Looking northward at a dead/dying Elm tree. No Morels yet, but this is what I've been hunting while I wait for 'em to pop


----------



## eadsiam (Mar 24, 2019)

I’m in NC and found my first few today


----------



## Jamesh (May 17, 2017)

eadsiam said:


> I’m in NC and found my first few today


Where are you at?


----------



## rick (Mar 16, 2014)

eadsiam said:


> I’m in NC and found my first few today


 Blacks, greys, yellows? And what part of the state?


----------



## Walkabout (Mar 11, 2018)

eadsiam said:


> I’m in NC and found my first few today


Don't just leave us hanging.
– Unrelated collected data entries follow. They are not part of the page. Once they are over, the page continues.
import Literature.MathematicalPhysics.QuantumFieldTheory.Balaban1983to89.B1Eq323ConnectedGraphBound
import Literature.MathematicalPhysics.QuantumFieldTheory.Balaban1983to89.B1Eq357FluctuationPolynomial
import Literature.MathematicalPhysics.QuantumFieldTheory.Balaban1983to89.HiggsFluctMeasureWick
import Literature.MathematicalPhysics.QuantumFieldTheory.Balaban1983to89.B10Eq24Cumulant
import Literature.MathematicalPhysics.QuantumFieldTheory.Balaban1983to89.HiggsCondGaussMoments

/-!
# `Balaban1983to89.B1Eq323DisplayedCumulantBound` — T. Bałaban, *(Higgs)₂,₃ quantum fields in a finite volume. I. A lower bound*,
Commun. Math. Phys. **85** (1982) 603–626 [Balaban1982Higgs1], p. 616 [PDF 14], the sentence after (3.23):
**«⟨Vⁿ⟩^T is the expression corresponding to the sum of connected graphs with exponentially decaying propagators. Hence
⟨Vⁿ⟩^T = O(ε^κ)|T₁| with κ > d for n sufficiently large, e.g. n > 6»** — FOR THE DISPLAYED `V^{(k)}` OF (3.57) ON THE LAW OF (3.56):
the Gaussian law `dμ_{C^{(k)}}(A′)dμ_{C^{(k)}(B^{(k+1)})}(φ′)` (the typer's `law356 = fluctMeasure ⊗ condGauss`) presented as p13's normalized
centred Gaussian `gexp A 0` of an explicit BLOCK-DIAGONAL PRECISION MATRIX, the unit-lattice legs of (1.22)/(3.57) as linear functionals of the
coordinates, hence `⟨(V^{(k)})ⁿ⟩^T` = p33's Ursell function of `n` copies of `V^{(k)}`, and — by r14's connected-graph volume bound
`B1Eq323ConnectedGraphBound.abs_ursellOf_jmoment_le` — **`|⟨(V^{(k)})ⁿ⟩^T| ≦ connConst·A₀ⁿ·|T^{(k)}|`** under (3.58) and exponentially
decaying propagators, the latter REDUCED (§6) to Prop. 2.3 (2.34) for the two covariances `C^{(k)}` (2.30) and `C^{(k)}(B^{(k+1)})` (2.32)
(theorems + definitions with bodies; no `Prop` fact)

statement-level skeleton of published theorems with citation tags; proofs where landed; nothing here is a claim about the Yang–Mills mass gap

PDF held: `paper:balaban1982-cmp85-higgs23-i` (journal page = PDF page + 602); p. 616 [PDF 14] read on the OCR text
`~/.lit/texts/paper-balaban1982-cmp85-higgs23-i/p0014.txt` and the ×2 render
`run/shared/lean/pub/pub-balaban/b2b-balaban-ref1/pages/1982-cmp85-higgs23-I/1982-cmp85-higgs23-I-p014-x2.png`; p. 617 [PDF 15]
(independence of the fluctuation fields), p. 622 [PDF 20] ((3.56)–(3.58)).

CITATION HEADER (lean-in-tree rule).  Cell `lit-balaban` (HOME `run/shared/lean/pub/lit-balaban/`), reader/typer seat **r14** (B1 fold owner),
gen 26, free-target protocol G.5-34 (d) (TAKING HOME/STATUS.md 2026-08-25T08:01Z, ADDENDUM 08:17Z, successor member announced there), ZERO head
weight: an OPTIONAL LOCATED MEMBER of the rows **B1.Eq3.23** / **B1.Eq3.24** (owner r12, `HOME/lit-balaban-r12/ROWS-B1-part2.md`) and
**B1.Eq3.59** (owner r14, `HOME/lit-balaban-r14/ROWS-B1.md`; class D, head unchanged), the successor member named in the HONEST SCOPE (i) of
r14's `B1Eq323ConnectedGraphBound` (the transport of the law of (3.56) to p13's `gexp`).  USED BY NAME, nothing re-declared: the typer's
`B1Eq357FluctuationPolynomial.{Crd, law356, law356_eq, isProbabilityMeasure_law356, rv357, rv357_eq_sum_prod, Idx, coefOf, slots, legRV,
legRV_of_lt, legVal_inl, legVal_inr}` ((3.56)/(3.57) on the product carrier, the slot normal form), `HiggsFluctMeasureWick.exists_precMatrix`
(the precision matrix of `dμ_{C^{(j)}}`), `HiggsFluctMeasure.{fluctMeasure_eq, gaussWeight, gaussWeight_eq, gaussNorm, measurable_gaussWeight,
gaussWeight_nonneg}`, `HiggsFluctMeasurePos.{siteInner_precOp_pos, eq_zero_of_toSite_eq_zero, gaussNorm_pos}`,
`HiggsFluctMeasureCov.siteInner_precOp_comm`, `HiggsCondGauss228.{condGauss_eq, inSet, formMat, fieldOfCrd, blkIn_formMat_posDef,
siteInner_fieldOfCrd}` (the conditioned scalar Gaussian IS p15's `gaussProb (blkIn (inSet N Λ) formMat)`), p15's `B2Eq228Conditioning.{In, resIn,
blkIn, weight, source, gaussProb, gaussNorm_pos, measurable_gaussWeight_real, gaussWeight_pos}` and `B13GaugeDevices.{gaussWeight, gaussNorm}`,
r14's `B1Eq324SmallFieldLeaf.{siteDelta, siteInner_siteDelta}` and `B1Eq221Coordinates.fieldCoord`, p14's `B1Prop32InteractionBound.{Leg, legVal,
card_leg}` and `B1Ineq358TreeDecaySum.diam`, p13's `BIJ88TruncationConnected306.gexp`, p33's `B3GaussianPerturbationGraphs.{jmoment, clusterVar,
legProd, source_zero}`, p36's `B10Eq24Cumulant.nmoment`, `Literature.Probability.LatticeModels.{ursellOf, cumulantOf}` (the cumulant
`cumulantOf (nmoment V μ) n` is the quantity of the B1.Eq3.59 chain, the typer's `B1Eq324DisplayedInteractionLeaf`), r14's
`B1Eq323ConnectedGraphBound.{cdeg, connConst, abs_ursellOf_jmoment_le}`, and for §6 the covariance identities of record
`HiggsFluctMeasureCov.{integral_siteInner_fluctMeasure, integral_siteInner_mul_siteInner_fluctMeasure}` (`dμ_{C^{(k)}}` is centred with
covariance `HiggsFluctMeasure.fluctCov` = `C^{(k)}` of (2.30)), `HiggsCondGaussMoments.{integral_siteInner_condGauss,
integral_siteInner_mul_siteInner_condGauss}` (`dμ_{C^{(k)}_Λ(Ω,B)}` is centred with covariance `HiggsCondCov232.condCov232` (2.32)), r14's
`B1Eq324SmallFieldLeaf.{bondDelta, siteInner_bondDelta}`; Mathlib's `MeasurableEquiv.sumPiEquivProdPi`, `volume_measurePreserving_sumPiEquivProdPi`,
`prod_withDensity`, `integral_prod_mul`, `Matrix.fromBlocks`.

THE PRINT.  P. 616 (verbatim from the OCR, checked on the render): *"… where ⟨·⟩ denotes the expectation value with respect to the measure
dμ_{C^{(0)}}(A′)dμ_{C^{(0)}(B^{(1)})}(φ′), V = V^{(0)} and ⟨Vⁿ⟩^T denotes the truncated expectation of a product of n polynomials V … The
coefficients of the polynomial V are proportional to some positive powers of ε. The smallest such power is ε^{1/2} and ⟨Vⁿ⟩^T is the expression
corresponding to the sum of connected graphs with exponentially decaying propagators. Hence ⟨Vⁿ⟩^T = O(ε^κ)|T₁| with κ > d for n sufficiently
large, e.g. n > 6."*  P. 617: *"The fields A′^{(j)} defining the components of (3.33) are independent Gaussian random variables with the
covariances C^{(j),L^jε}"* (and, next sentence, independent of the field `A`).  P. 622, Prop. 3.2: (3.56) the integral
`∫dμ_{C^{(k)}}(A′)∫dμ_{C^{(k)}(B^{(k+1)})}(φ′) χ χ exp V^{(k)}`, (3.57) the polynomial `V^{(k)} = Σ_q Σ_z Σ_κ v^{(k)}(q;z;κ)·Π legs` in the
unit-lattice components `(L^kε)^{(d−2)/2}φ′_j(x)`, `(L^kε)^{(d−2)/2}A′_μ(y)` of (1.22), (3.58) `|v^{(k)}(…)| ≦ O(1)(L^kε)^{κ₀}exp(−δ₀d(x₁,…,y_m))`.

THE MATHEMATICS MADE A THEOREM HERE.  §1 The Gaussian `dμ_{C^{(k)}}(A′) = Z₁⁻¹e^{−½⟨A′,(C^{(k)})⁻¹A′⟩}dA′` on the bonds has the precision
MATRIX `precMat` (the typer's `exists_precMatrix`, chosen once), symmetric (`siteInner_precOp_comm`) and positive definite (`m², a > 0`, `L > 1`,
`k ≤ K`; `siteInner_precOp_pos`), and its weight is p15's `weight precMat`.  §2 On the coordinate index set `S356 = PBond ⊕ In(inSet N T^{(k)})`
the BLOCK-DIAGONAL matrix `blockPrec = fromBlocks precMat 0 0 (blkIn formMat)` has the quadratic form `= ⟨A′,precMat A′⟩ + ⟨x, A_Λ x⟩` at
`(A′, x) = Ψ φ` (`Ψ` = Mathlib's `sumPiEquivProdPi`), so its weight FACTORIZES into the two Gaussian weights and it is positive definite.
§3 **`∫ G d(law356) = gexp blockPrec 0 (G ∘ Ψ)`** for every `G` (`integral_law356_eq_gexp`): both factors of `law356` are `Z⁻¹·(Lebesgue with
density)` (`fluctMeasure_eq`, `condGauss_eq`), the product density is the product (`prod_withDensity`), `Ψ` preserves Lebesgue measure, and the
normalisations are `∫ weight = Z₁Z₂` (`integral_weight_blockPrec`) — the print's expectation `⟨·⟩` IS p13's normalized Gaussian expectation.
§4 Every unit-lattice leg is a linear functional of the coordinates: `legVal k A′ φ′ l y = φ·legVecS k l y` at `(A′,x) = Ψφ`, `φ′ = fieldOfCrd x`
(`dotProduct_legVecS`; the scalar leg through `siteInner_siteDelta`/`siteInner_fieldOfCrd`), so with the leg vectors `lvOf c i` of a monomial
index `c = (q,z,κ)` p33's cluster variable with all indices allowed, coefficients `coefOf` and degrees `q` IS `V^{(k)} ∘ Ψ` (`clusterVar_eq_rv357`,
the typer's slot normal form).  §5 Hence p33's subset moments `⟨Π_{j∈Q}X_j⟩` are the moments `⟨(V^{(k)})^{|Q|}⟩` of (3.23) on `law356`
(`jmoment_blockPrec_eq_nmoment`), the cumulant `⟨(V^{(k)})ⁿ⟩^T = cumulantOf (nmoment rv357 law356) n` IS p33's Ursell function
(`cumulantOf_rv357_eq_ursellOf`, definitional on the `LatticeModels` side), and r14's `abs_ursellOf_jmoment_le` gives the bound
**`abs_cumulantOf_rv357_le`**: for `n ≧ 1`, under (3.58) in the diameter currency `|v^{(k)}(q;z;κ)| ≦ A₀e^{−δ₀·diam z}` (the typer's `h358` shape,
`q ≤ qmax`) and *"exponentially decaying propagators"* `|⟨X_l(y)X_{l′}(y′)⟩_{law356}| ≦ c₀e^{−δ₁|y−y′|}` for the unit-lattice legs,
  `|⟨(V^{(k)})ⁿ⟩^T| ≦ connConst(d, N+d, n, qmax, c₀, δ₀, δ₁) · A₀ⁿ · |T^{(k)}|`,
and with `A₀ = C_v(L^kε)^{κ₀}` ((3.58) as printed) `≦ connConst·C_vⁿ·(L^kε)^{κ₀n}·|T^{(k)}|` (`abs_cumulantOf_rv357_le_scale`) — the print's
*"O(ε^κ)|T₁| with κ > d for n sufficiently large"* (`κ = nκ₀`; at `k = 0`, `L^kε = ε`).  §6 THE PROPAGATORS: the second moments of the
legs under `law356` ARE `(L^kε)^{d−2}×` the covariance kernels in the pairing (1.5) — vector–vector `⟨δ_b, C^{(k)}δ_{b′}⟩` ((2.30), the typer's
`integral_siteInner_mul_siteInner_fluctMeasure`), scalar–scalar `⟨δ_{y,j}, C^{(k)}(B^{(k+1)})δ_{y′,j′}⟩` ((2.32) at `Λ = T^{(k)}`,
`integral_siteInner_mul_siteInner_condGauss`), mixed `0` (independence p. 617, both factors centred; `integral_prod_mul`) —
`integral_legVal_mul_legVal` with the kernel `propKer`; hence Prop. 2.3 (2.34) for the two covariances in the level currency of the tree,
`|⟨δ_b, C^{(k)}δ_{b′}⟩| ≦ c_A(L^kε)^{−(d−2)}e^{−δ₁|b−b′|}`, `|⟨δ_{y,j}, C^{(k)}(B^{(k+1)})δ_{y′,j′}⟩| ≦ c_φ(L^kε)^{−(d−2)}e^{−δ₁|y−y′|}`, gives the propagator
hypothesis with the SCALE-FREE `c₀ = max(c_A,c_φ)` (the leg normalisation `(L^kε)^{(d−2)/2}` of (1.22) cancels the level factor;
`abs_integral_legVal_mul_legVal_le`) and **`abs_cumulantOf_rv357_le_of_ineq234`**
(+ `_scale`): `|⟨(V^{(k)})ⁿ⟩^T| ≦ connConst·A₀ⁿ·|T^{(k)}|` (`≦ connConst·C_vⁿ·(L^kε)^{κ₀n}·|T^{(k)}|`) from (3.58) and (2.34) alone, every constant
independent of `k`, `ε` and the volume.

HONEST SCOPE.  (i) Prop. 2.3 (2.34) enters as two kernel HYPOTHESES (`h234A` for `C^{(k)}` of (2.30), `h234φ` for `C^{(k)}(B^{(k+1)})` of (2.32)),
in the (1.5)-pairing currency of the tree; the block's typed instances of (2.34) (row B1.Prop2.3: `B1Ineq234Concrete`, `B1Ineq234LevelZero`,
`B1Ineq234ZeroFieldRegionUniform`, `B1Ineq234BackgroundTorus`, … — specific backgrounds/regions, their own currencies) are NOT composed here.
(ii) (3.58) is taken in the diameter currency (weaker than the printed Steiner length `d(…) ≧ diam`, as in p14's
`B1Prop32InteractionBound`).  (iii) The constant is r14's crude `connConst` (print: "O(1)"); no optimisation of `κ` ("e.g. n > 6" is the print's
arithmetic `nκ₀ > d` with `κ₀ ≧ 1/2`, not asserted here).  (iv) No claim about the χ-weighted cumulants / the remainder of (3.24)/(3.59) (the lemma
of Benfatto et al. [2] p. 152, NOT HELD, `HOME/MISSING-SOURCES.md`); rows B1.Eq3.24 / B1.Eq3.59 keep their heads.  (v) Zero `sorry`, no new `Prop`
fact; axioms standard.
-/

noncomputable section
Pictures, descriptions and general location would be appreciated I'm sure.


----------



## NCRealEstateGuy (Mar 20, 2018)

I suspect they will be up in a day or two since it is raining pretty good right now, and the temps have eased up a bit.


----------



## swampcat (Mar 23, 2018)

I live in Davidson county and going out this Friday 3-29. They should be up with this rain we had and temps should be just right, according to 10 day forecast. Old Spot I'm Coming!!!


----------



## Judgesherpa (May 3, 2017)

Hey all, I'm up here in Central NH. Still 2 feet of snow in the ground. Our window is middle May to June. LOL 
I'm driving to Florida 4/17-4/20 via I-81. Would love to hook up with a local and forage just a few to bring to my family in Fl. Probably the only person you might even consider as a tagalong seeing my home is over a dozen hours away. I'll bring some dried black trumpet mushrooms and a pint of our Maple Syrup as a gesture of appreciation. Thanks


----------



## baby_barefoot (Mar 20, 2018)

Oi vey, I meant east.


----------



## HawkeyeMerkels (May 5, 2018)

macmacjoe said:


> Boy o boy my shroom walking stick sure is gettin restless !


Yes MacMacJoe!! I can relate. Mine is anxious as I am! G'Luck this season, Pick loads of em, & HappyHunting!


----------



## macmacjoe (Apr 7, 2018)

finding the spots this year !!! been pickin ,mostly around tulip trees up at 2500-3000 ft at Harmon Den mmmmmmmmmmmmm they sure tasted great!!!!


----------